## Your assignment
From the entries below, reproduce exactly the line containing "Option.some.injEq] at hrw", the line containing "r ^ 2 * algebraMap", and every line in between, with nothing added.

───── Task data

import Summits.BirchSwinnertonDyer.Rank1Residual.Supersingular.X7VisibilityRecordsC1
import Summits.BirchSwinnertonDyer.Rank1Residual.Supersingular.RankOneRem13NoCertificate
import Summits.BirchSwinnertonDyer.Rank1Residual.Supersingular.IntModelMinimalityKrausTwoMore
import Literature.NumberTheory.EllipticCurves.Fisher2012.HesseFamilyFiveIndClosedForms
import Literature.NumberTheory.EllipticCurves.Rank1Residual.Typed.X7
import Summits.BirchSwinnertonDyer.Rank1Residual.Supersingular.X7VisibilityShapeFiveKinds
import Literature.NumberTheory.EllipticCurves.RationalPointInfiniteOrderCriteria
import Summits.BirchSwinnertonDyer.Rank1Residual.Supersingular.RankZeroSurjCertificatesX7_19
import Summits.BirchSwinnertonDyer.Rank1Residual.Supersingular.X7VisibilityRecordsC3
import HarnessLib

/-!
# N5 (X7 ∧ r_an = 0, p ≥ 5) by VISIBILITY — per-pair `BSD(E,p)` from a `p`-congruent partner of positive rank, Wuthrich's upper bound,
# Cassels–Tate and the refined FIVE-kind count — cell `366960u1 @ 7` (x10b gen 16, visibility wave 2: partners BEYOND Cremona's range)

Cell `b2b-bsdres`, supersingular family, prover A = unit `b2b-bsdres-x10b` (gen 16), X7 joint pair A side.  Topic file;
namespace `Summit.BirchSwinnertonDyer.Rank1Residual.Supersingular`.  THEOREMS ONLY; no named fact, no definition, nothing booked; X7 stays
CONSTRUCTION-SHAPED (mark of RESIDUAL-MAP §I N5 unchanged).  Shapes: `X7VisibilityShapeFiveKinds.lean` (five kinds, place `p` free by
Mazur–Rubin 2015, p322361/p325521), `X7VisibilityRecordsC1.lean` / `X6VisibilityTamDefectShape.lean` (three/four kinds, x10b gen 15).  Partner found by
the DB-partner census (engine `kit/vis2`, x10b gen 16; jobs and logs in HOME/b2b-bsdres-x10b/gen16/).  The congruence: a displayed binder `θ` (evidence: `a_ℓ(E) ≡ a_ℓ(F) (mod p)` at every good `ℓ ≤ 3000`, and F is the image of a rational point of `X_E(7)` under Fisher's formulae).

HONEST FRAMING (run/shared/lean/b2b/bsd-rank1-residual/, verbatim in every file): the goal of the cell is to
DELETE the COMBINATION-SHAPED residual classes of the Birch–Swinnerton-Dyer formula for ALL analytic-rank `≤ 1`
elliptic curves over `ℚ` — "full BSD formula for every rank `≤ 1` curve in class `C`" assembled STRICTLY from
published theorems — so that the rank-`≤ 1` remainder becomes exactly the CONSTRUCTION-SHAPED classes, which are
TYPED (missing-input `Prop`s), NOT attempted.  This is not "finishing BSD".

References: Mazur–Rubin 2015 [MazurRubin2015SelmerCompanions]; Fisher 2016 Thm. 4.4 [Fisher2016Visualizing7]; Fisher 2012 Thm. 13.2 / 2013
[Fisher2012Hessian]; Fisher 2014 (X_E(7)) [folklore pointer: LMS JCM 17]; Cremona–Mazur 2000 §3 [CremonaMazur2000]; Wuthrich 2014 Prop. 21 [Wuthrich2014];
Silverman AEC VII.3.4, VII.5.1, X.4.14 [SilvermanAEC2009]; Kraus 1989 [Kraus1989]; Cremona's tables [Cremona2006]; HOME/b2b-bsdres-x10b/X7-KURIHARA.md (gen 16 section).
-/

set_option autoImplicit false

noncomputable section

open scoped Classical

open WeierstrassCurve Literature.NumberTheory.EllipticCurves
  Literature.NumberTheory.EllipticCurves.Rank1Residual
  Literature.NumberTheory.EllipticCurves.Rank1Residual.Typed
  Literature.NumberTheory.EllipticCurves.Rank1Residual.X11RankOneCertificates
  Literature.NumberTheory.EllipticCurves.Wuthrich2014
  Literature.NumberTheory.EllipticCurves.Fisher2016
  Literature.NumberTheory.EllipticCurves.Fisher2012 Literature.NumberTheory.EllipticCurves.MazurRubin2015
  Summit.BirchSwinnertonDyer.BirchSwinnertonDyer.Rank1Residual.IntModel
  Summit.BirchSwinnertonDyer.Rank1Residual.X11b
open NumberField IsDedekindDomain Rat.HeightOneSpectrum

namespace Summit.BirchSwinnertonDyer.Rank1Residual.Supersingular

/-! ### `366960u1 @ 7` ← `366960t1` (conductor `366960`, Cremona label 366960t1; target: N5 cell, `ord_7 ∏c = 0`, `ord_7 #Ш_an = 2`) -/

/-- `366960u1` is globally minimal: complete factorisation `|Δ| = 2^12·3^32·5^1·11^2·139^1` kernel-checked and Kraus' criterion prime by prime
(additive-p3's `isGloballyMinimal_of_krausCriterion₃_factored`, `|Δ| ≥ 512¹²`). [cite: SilvermanAEC2009, VII.1 Remark 1.1] [cite: Kraus1989, Prop. 1 and Prop. 2] -/
theorem isGloballyMinimal_c366960u1 : (⟨0, -1, 0, -2525407400, -48847004581968⟩ : WeierstrassCurve ℚ).IsGloballyMinimal :=
  isGloballyMinimal_of_krausCriterion₃_factored 0 (-1) 0 (-2525407400) (-48847004581968)
    [(2, 12), (3, 32), (5, 1), (11, 2), (139, 1)] (by decide +kernel)
    (by intro qe hqe; simp only [List.mem_cons, List.not_mem_nil, or_false] at hqe
        rcases hqe with rfl | rfl | rfl | rfl | rfl <;> norm_num)
    (by set_option synthInstance.maxSize 2000 in decide +kernel)

/-- `366960t1` is globally minimal: complete factorisation `|Δ| = 2^12·3^1·5^2·11^1·139^1` kernel-checked and Kraus' criterion prime by prime
(additive-p3's `isGloballyMinimal_of_krausCriterion₃_factored`, `|Δ| ≥ 512¹²`). [cite: SilvermanAEC2009, VII.1 Remark 1.1] [cite: Kraus1989, Prop. 1 and Prop. 2] -/
theorem isGloballyMinimal_c366960t1 : (⟨0, -1, 0, -120, 1200⟩ : WeierstrassCurve ℚ).IsGloballyMinimal :=
  isGloballyMinimal_of_krausCriterion₃_factored 0 (-1) 0 (-120) 1200
    [(2, 12), (3, 1), (5, 2), (11, 1), (139, 1)] (by decide +kernel)
    (by intro qe hqe; simp only [List.mem_cons, List.not_mem_nil, or_false] at hqe
        rcases hqe with rfl | rfl | rfl | rfl | rfl <;> norm_num)
    (by set_option synthInstance.maxSize 2000 in decide +kernel)

/-- `1 ≤ rank 366960t1(ℚ)` in the KERNEL (kind `NL`): the rational point `(241/25, 3636/125)` lies on the (globally minimal) model and
`5 ∣ den x`, so it has infinite order (Lutz–Nagell / AEC VII.3.4, tree `one_le_mordellWeilRank_of_dvd_den`). [cite: SilvermanAEC2009, VII.3.4 and Thm. VIII.6.7] -/
theorem one_le_rank_c366960t1 : 1 ≤ (⟨0, -1, 0, -120, 1200⟩ : WeierstrassCurve ℚ).mordellWeilRank := by
  haveI := isElliptic_c366960t1
  haveI := isGloballyMinimal_c366960t1
  haveI : Fact (Nat.Prime 5) := ⟨by norm_num⟩
  exact one_le_mordellWeilRank_of_dvd_den _ 5 (by norm_num) (x := (241 : ℚ) / 25) (y := (3636 : ℚ) / 125)
    (WeierstrassCurve.Affine.equation_iff_nonsingular.mp ((WeierstrassCurve.Affine.equation_iff _ _).mpr (by norm_num)))
    (by decide +kernel)

/-- **`BSD(E,7)` for `366960u1`** (N5 cell without a per-pair theorem of record: class X7, good supersingular at `7` (`#Ẽ(𝔽_7) = 8`), `r_an = 0`, `#Ш_an` of `7`-adic order 2) from PUBLISHED theorems — Cassels–Tate (`hCT`), Wuthrich 2014 Prop. 21 (`hW`), GZK (`hGZK`), modularity (`hmod`), Tate uniformisation (`hU`, `hU2`), Fisher 2016 Thm. 4.4 (`hF44`), Mazur–Rubin 2015 (`hMR`) —
and a VISIBLE element of `Ш(E)[7]` explained by the `7`-CONGRUENT curve `F` = `366960t1` of conductor `366960` (Cremona label 366960t1; found by the DB-partner census; `a_ℓ(E) ≡ a_ℓ(F) (mod 7)` at every good `ℓ ≤ 3000`).
rank F ≥ 2: points [[20, 80], [10, 30]] independent in F(ℚ)/7F(ℚ) by reduction functionals at [109, 137] (engine); IN THE KERNEL `1 ≤ rank F` from the point `(241/25, 3636/125)` (`5 ∣ den x`, Lutz–Nagell); Places (E/F): `2` additive/additive: kind (i) (`#F(ℚ_v)[p] = 1`, displayed); `3` multiplicative/multiplicative: kind (i) (`#F(ℚ_v)[p] = 1`, displayed); `5` multiplicative/multiplicative: kind (i) (`#F(ℚ_v)[p] = 1`, displayed); `7` good/good: kind (v) (both GOOD at p — KERNEL; Mazur–Rubin 2015: the place p is FREE); `11` multiplicative/multiplicative: kind (i) (`#F(ℚ_v)[p] = 1`, displayed); `139` multiplicative/multiplicative: kind (i) (`#F(ℚ_v)[p] = 1`, displayed).  KERNEL: minimality (Kraus), `ClassX7 E 7`, `surj(7)` (B's `surj_x7r0_366960u1_7`), good reduction of both curves off `S = {2, 3, 5, 7, 11, 139}` (discriminant supports), `7 ∤ #E(ℚ)`, both curves GOOD at `7` (kind (v)), `1 ≤ rank F`.
Displayed binders: `θ` (`hθ`), the local data `h_v` at the displayed places, `r_an = 0`, `ord_7 #Ш_an ≤ 2`.  Cremona data of the target: `N = 366960`, `ord_7 ∏c = 0`, `ord_7 #Ш_an = 2`.  Per pair (an OFFER for referee A); NOT a class theorem; nothing booked.
[cite: Wuthrich2014, Prop. 21 (p. 400)] [cite: MazurRubin2015SelmerCompanions, Thm. 3.1 (iv)(b) and §6 Case 5] [cite: CremonaMazur2000, §3 and Table 1]
[cite: SilvermanATAEC1994, Ch. V Thm. 3.1, Lemma 5.2, Thm. 5.3, Cor. 5.4] [cite: SilvermanAEC2009, VII.5 Prop. 5.1 and Thm. X.4.14] [cite: Cremona2006, Table 1 (Cremona label 366960u1)] -/
theorem bsdp_x7r0vis5_366960u1_7_of_congr
    (hCT : exists_casselsTate_pairing (K := ℚ)) (hW : sha_dvd_analyticSha)
    (hGZK : rank_eq_analyticRank_of_analyticRank_le_one) (hmod : hasEntireLFunction_rat)
    (hU : Silverman1994_thmV53_tateUniformisation.{0})
    (hU2 : Silverman1994_thmV53_corV54_tateUniformisation.{0})
    (hF44 : thm44_selmerLocalKer_iff_of_nonsplit_good) (hMR : selmerLocalKer_iff_of_goodReduction_above)
    {W F : WeierstrassCurve ℚ} [W.IsElliptic] [W.IsGloballyMinimal] [F.IsElliptic] [F.IsGloballyMinimal]
    (hWeq : W = ⟨0, -1, 0, -2525407400, -48847004581968⟩) (hFeq : F = ⟨0, -1, 0, -120, 1200⟩)
    (hr0 : W.analyticRank = 0) {q : ℚ} (hq : shaAn W = (q : ℂ)) (hv : padicValRat 7 q ≤ 2)
    (θ : geomTorsion F (7 : ℤ) ≃+ geomTorsion W (7 : ℤ))
    (hθ : ∀ (σ : Field.absoluteGaloisGroup ℚ) (P : geomTorsion F (7 : ℤ)), θ (σ • P) = σ • θ P)
    (h2 : ∀ w : HeightOneSpectrum (𝓞 ℚ), (primesEquiv w : ℕ) = 2 →
      Nat.card (nsmulAddMonoidHom 7 : (F.baseChange (w.adicCompletion ℚ)).toAffine.Point →+ _).ker = 1)
    (h3 : ∀ w : HeightOneSpectrum (𝓞 ℚ), (primesEquiv w : ℕ) = 3 →
      Nat.card (nsmulAddMonoidHom 7 : (F.baseChange (w.adicCompletion ℚ)).toAffine.Point →+ _).ker = 1)
    (h5 : ∀ w : HeightOneSpectrum (𝓞 ℚ), (primesEquiv w : ℕ) = 5 →
      Nat.card (nsmulAddMonoidHom 7 : (F.baseChange (w.adicCompletion ℚ)).toAffine.Point →+ _).ker = 1)
    (h11 : ∀ w : HeightOneSpectrum (𝓞 ℚ), (primesEquiv w : ℕ) = 11 →
      Nat.card (nsmulAddMonoidHom 7 : (F.baseChange (w.adicCompletion ℚ)).toAffine.Point →+ _).ker = 1)
    (h139 : ∀ w : HeightOneSpectrum (𝓞 ℚ), (primesEquiv w : ℕ) = 139 →
      Nat.card (nsmulAddMonoidHom 7 : (F.baseChange (w.adicCompletion ℚ)).toAffine.Point →+ _).ker = 1)
    : BSDp W 7 := by
  haveI : Fact (Nat.Prime 7) := ⟨by norm_num⟩
  have hrank : 1 ≤ F.mordellWeilRank := by rw [hFeq]; exact one_le_rank_c366960t1
  have hIW : integralModelInt W = ⟨0, -1, 0, -2525407400, -48847004581968⟩ :=
    integralModelInt_eq_of_map_eq _ (by rw [hWeq]; ext <;> simp [WeierstrassCurve.map])
  have hIF : integralModelInt F = ⟨0, -1, 0, -120, 1200⟩ :=
    integralModelInt_eq_of_map_eq _ (by rw [hFeq]; ext <;> simp [WeierstrassCurve.map])
  have hX : ClassX7 W 7 :=
    classX7_of_intModel 7 hIW (by decide +kernel) card_c366960u1_7 (by decide) 2 (by norm_num) (by decide +kernel)
      (by decide +kernel)
  have hs : Surj W 7 := (by rw [hWeq]; exact surj_x7r0_366960u1_7)
  set L : List ℕ := [2, 3, 5, 7, 11, 139] with hL
  have hLp : ∀ q ∈ L, q.Prime := by decide
  have hΔE : ∀ q : ℕ, q.Prime → (q : ℤ) ∣ (⟨0, -1, 0, -2525407400, -48847004581968⟩ : WeierstrassCurve ℤ).Δ → q ∈ L :=
    forall_mem_of_natAbs_eq_prod_pow L [12, 32, 1, 0, 2, 1] hLp (by decide +kernel)
  have hΔF : ∀ q : ℕ, q.Prime → (q : ℤ) ∣ (⟨0, -1, 0, -120, 1200⟩ : WeierstrassCurve ℤ).Δ → q ∈ L :=
    forall_mem_of_natAbs_eq_prod_pow L [12, 1, 2, 0, 1, 1] hLp (by decide +kernel)
  set e := primesEquiv (R := 𝓞 ℚ) with he
  set S : Finset (HeightOneSpectrum (𝓞 ℚ)) :=
    (L.filterMap fun r ↦ if h : r.Prime then some (e.symm ⟨r, h⟩) else none).toFinset with hSdef
  have hmemS : ∀ w : HeightOneSpectrum (𝓞 ℚ), w ∈ S ↔ (e w : ℕ) ∈ L := by
    intro w
    rw [hSdef, List.mem_toFinset, List.mem_filterMap]
    constructor
    · rintro ⟨r, hr, hrw⟩
      by_cases hrp : r.Prime
      · rw [dif_pos hrp, Option.some.injEq] at hrw
        rw [← hrw, Equiv.apply_symm_apply]
        exact hr
      · rw [dif_neg hrp] at hrw
        exact absurd hrw (by simp)
    · intro hw
      refine ⟨(e w : ℕ), hw, ?_⟩
      rw [dif_pos (e w).2]
      simp
  set T : Finset (HeightOneSpectrum (𝓞 ℚ)) := ∅ with hTdef
  have hTS : T ⊆ S := by rw [hTdef]; exact Finset.empty_subset _
  have hS : ∀ w : HeightOneSpectrum (𝓞 ℚ), w ∉ S →
      W.HasGoodReductionAt w ∧ F.HasGoodReductionAt w ∧ ((7 : ℕ) : 𝓞 ℚ) ∉ w.asIdeal := by
    intro w hwS
    have hwL : (e w : ℕ) ∉ L := fun h ↦ hwS ((hmemS w).mpr h)
    have hq : (e w : ℕ).Prime := (e w).2
    refine ⟨?_, ?_, natCast_not_mem_of_primesEquiv_ne w Fact.out fun h ↦ hwL ?_⟩
    · rw [hWeq]; exact hasGoodReductionAt_mk_of_primesEquiv _ _ _ _ _ w rfl fun h ↦ hwL (hΔE _ hq h)
    · rw [hFeq]; exact hasGoodReductionAt_mk_of_primesEquiv _ _ _ _ _ w rfl fun h ↦ hwL (hΔF _ hq h)
    · show (primesEquiv w : ℕ) ∈ L
      rw [h]; decide
  have hT : (∏ w ∈ T, Nat.card (nsmulAddMonoidHom 7 :
        (F.baseChange (w.adicCompletion ℚ)).toAffine.Point →+ _).ker *
        Nat.card (w.adicCompletionIntegers ℚ ⧸
          Ideal.span {((7 : ℕ) : w.adicCompletionIntegers ℚ)})) < 7 ^ F.mordellWeilRank := by
    rw [hTdef, Finset.prod_empty]
    calc (1 : ℕ) < 7 ^ 1 := by norm_num
      _ ≤ 7 ^ F.mordellWeilRank := Nat.pow_le_pow_right (by norm_num) hrank
  have hplaces : ∀ w ∈ S, w ∉ T →
      (((7 : ℕ) : 𝓞 ℚ) ∉ w.asIdeal ∧ Nat.card (nsmulAddMonoidHom 7 :
          (F.baseChange (w.adicCompletion ℚ)).toAffine.Point →+ _).ker = 1) ∨
      (W.HasSplitMultiplicativeReductionAt w ∧ F.HasSplitMultiplicativeReductionAt w ∧
        Nat.card (nsmulAddMonoidHom 7 :
          (W.baseChange (w.adicCompletion ℚ)).toAffine.Point →+ _).ker ≤ 7) ∨
      (W.HasMultiplicativeReductionAt w ∧ F.HasMultiplicativeReductionAt w ∧
        (∃ r : w.adicCompletion ℚ, algebraMap ℚ (w.adicCompletion ℚ) (-(W.c₄ / W.c₆)) =
          r ^ 2 * algebraMap ℚ (w.adicCompletion ℚ) (-(F.c₄ / F.c₆))) ∧
        (∀ ζ : w.adicCompletion ℚ, ζ ^ 7 = 1 → ζ = 1)) ∨
      ((W.HasMultiplicativeReductionAt w ∧ ¬ W.HasSplitMultiplicativeReductionAt w ∧
          F.HasGoodReductionAt w) ∨
        (W.HasGoodReductionAt w ∧ F.HasMultiplicativeReductionAt w ∧
          ¬ F.HasSplitMultiplicativeReductionAt w)) ∨
      (((7 : ℕ) : 𝓞 ℚ) ∈ w.asIdeal ∧ W.HasGoodReductionAt w ∧ F.HasGoodReductionAt w) := by
    intro w hwS _hwT
    have hwL : (e w : ℕ) ∈ L := (hmemS w).mp hwS
    have hcases : (e w : ℕ) = 2 ∨ (e w : ℕ) = 3 ∨ (e w : ℕ) = 5 ∨ (e w : ℕ) = 7 ∨ (e w : ℕ) = 11 ∨ (e w : ℕ) = 139 := by
      simp only [hL, List.mem_cons, List.mem_nil_iff, or_false] at hwL
      omega
    rcases hcases with hw | hw | hw | hw | hw | hw
    · -- 2: kind (i)
      exact Or.inl ⟨natCast_not_mem_of_primesEquiv_ne w Fact.out (by rw [hw]; decide), h2 w hw⟩
    · -- 3: kind (i)
      exact Or.inl ⟨natCast_not_mem_of_primesEquiv_ne w Fact.out (by rw [hw]; decide), h3 w hw⟩
    · -- 5: kind (i)
      exact Or.inl ⟨natCast_not_mem_of_primesEquiv_ne w Fact.out (by rw [hw]; decide), h5 w hw⟩
    · -- 7 = p: kind (v) (Mazur–Rubin): both curves GOOD at p (kernel: p ∤ Δ on both integer models)
      refine Or.inr (Or.inr (Or.inr (Or.inr ⟨?_, ?_, ?_⟩)))
      · rw [← hw]; exact natCast_natGenerator_mem w
      · rw [hWeq]; exact hasGoodReductionAt_mk_of_primesEquiv _ _ _ _ _ w hw (by decide +kernel)
      · rw [hFeq]; exact hasGoodReductionAt_mk_of_primesEquiv _ _ _ _ _ w hw (by decide +kernel)
    · -- 11: kind (i)
      exact Or.inl ⟨natCast_not_mem_of_primesEquiv_ne w Fact.out (by rw [hw]; decide), h11 w hw⟩
    · -- 139: kind (i)
      exact Or.inl ⟨natCast_not_mem_of_primesEquiv_ne w Fact.out (by rw [hw]; decide), h139 w hw⟩
  exact X7RankZero.bsdp_of_casselsTate_of_congr_of_places₅_of_surj hCT hW hGZK hmod hU hU2 hF44 hMR W 7 (by norm_num) hX hs
    hr0 hq hv F θ hθ S T hTS hS hT hplaces

end Summit.BirchSwinnertonDyer.Rank1Residual.Supersingular

end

──────────

## Solution to this task
      · rw [dif_pos hrp, Option.some.injEq] at hrw
        rw [← hrw, Equiv.apply_symm_apply]
        exact hr
      · rw [dif_neg hrp] at hrw
        exact absurd hrw (by simp)
    · intro hw
      refine ⟨(e w : ℕ), hw, ?_⟩
      rw [dif_pos (e w).2]
      simp
  set T : Finset (HeightOneSpectrum (𝓞 ℚ)) := ∅ with hTdef
  have hTS : T ⊆ S := by rw [hTdef]; exact Finset.empty_subset _
  have hS : ∀ w : HeightOneSpectrum (𝓞 ℚ), w ∉ S →
      W.HasGoodReductionAt w ∧ F.HasGoodReductionAt w ∧ ((7 : ℕ) : 𝓞 ℚ) ∉ w.asIdeal := by
    intro w hwS
    have hwL : (e w : ℕ) ∉ L := fun h ↦ hwS ((hmemS w).mpr h)
    have hq : (e w : ℕ).Prime := (e w).2
    refine ⟨?_, ?_, natCast_not_mem_of_primesEquiv_ne w Fact.out fun h ↦ hwL ?_⟩
    · rw [hWeq]; exact hasGoodReductionAt_mk_of_primesEquiv _ _ _ _ _ w rfl fun h ↦ hwL (hΔE _ hq h)
    · rw [hFeq]; exact hasGoodReductionAt_mk_of_primesEquiv _ _ _ _ _ w rfl fun h ↦ hwL (hΔF _ hq h)
    · show (primesEquiv w : ℕ) ∈ L
      rw [h]; decide
  have hT : (∏ w ∈ T, Nat.card (nsmulAddMonoidHom 7 :
        (F.baseChange (w.adicCompletion ℚ)).toAffine.Point →+ _).ker *
        Nat.card (w.adicCompletionIntegers ℚ ⧸
          Ideal.span {((7 : ℕ) : w.adicCompletionIntegers ℚ)})) < 7 ^ F.mordellWeilRank := by
    rw [hTdef, Finset.prod_empty]
    calc (1 : ℕ) < 7 ^ 1 := by norm_num
      _ ≤ 7 ^ F.mordellWeilRank := Nat.pow_le_pow_right (by norm_num) hrank
  have hplaces : ∀ w ∈ S, w ∉ T →
      (((7 : ℕ) : 𝓞 ℚ) ∉ w.asIdeal ∧ Nat.card (nsmulAddMonoidHom 7 :
          (F.baseChange (w.adicCompletion ℚ)).toAffine.Point →+ _).ker = 1) ∨
      (W.HasSplitMultiplicativeReductionAt w ∧ F.HasSplitMultiplicativeReductionAt w ∧
        Nat.card (nsmulAddMonoidHom 7 :
          (W.baseChange (w.adicCompletion ℚ)).toAffine.Point →+ _).ker ≤ 7) ∨
      (W.HasMultiplicativeReductionAt w ∧ F.HasMultiplicativeReductionAt w ∧
        (∃ r : w.adicCompletion ℚ, algebraMap ℚ (w.adicCompletion ℚ) (-(W.c₄ / W.c₆)) =
          r ^ 2 * algebraMap ℚ (w.adicCompletion ℚ) (-(F.c₄ / F.c₆))) ∧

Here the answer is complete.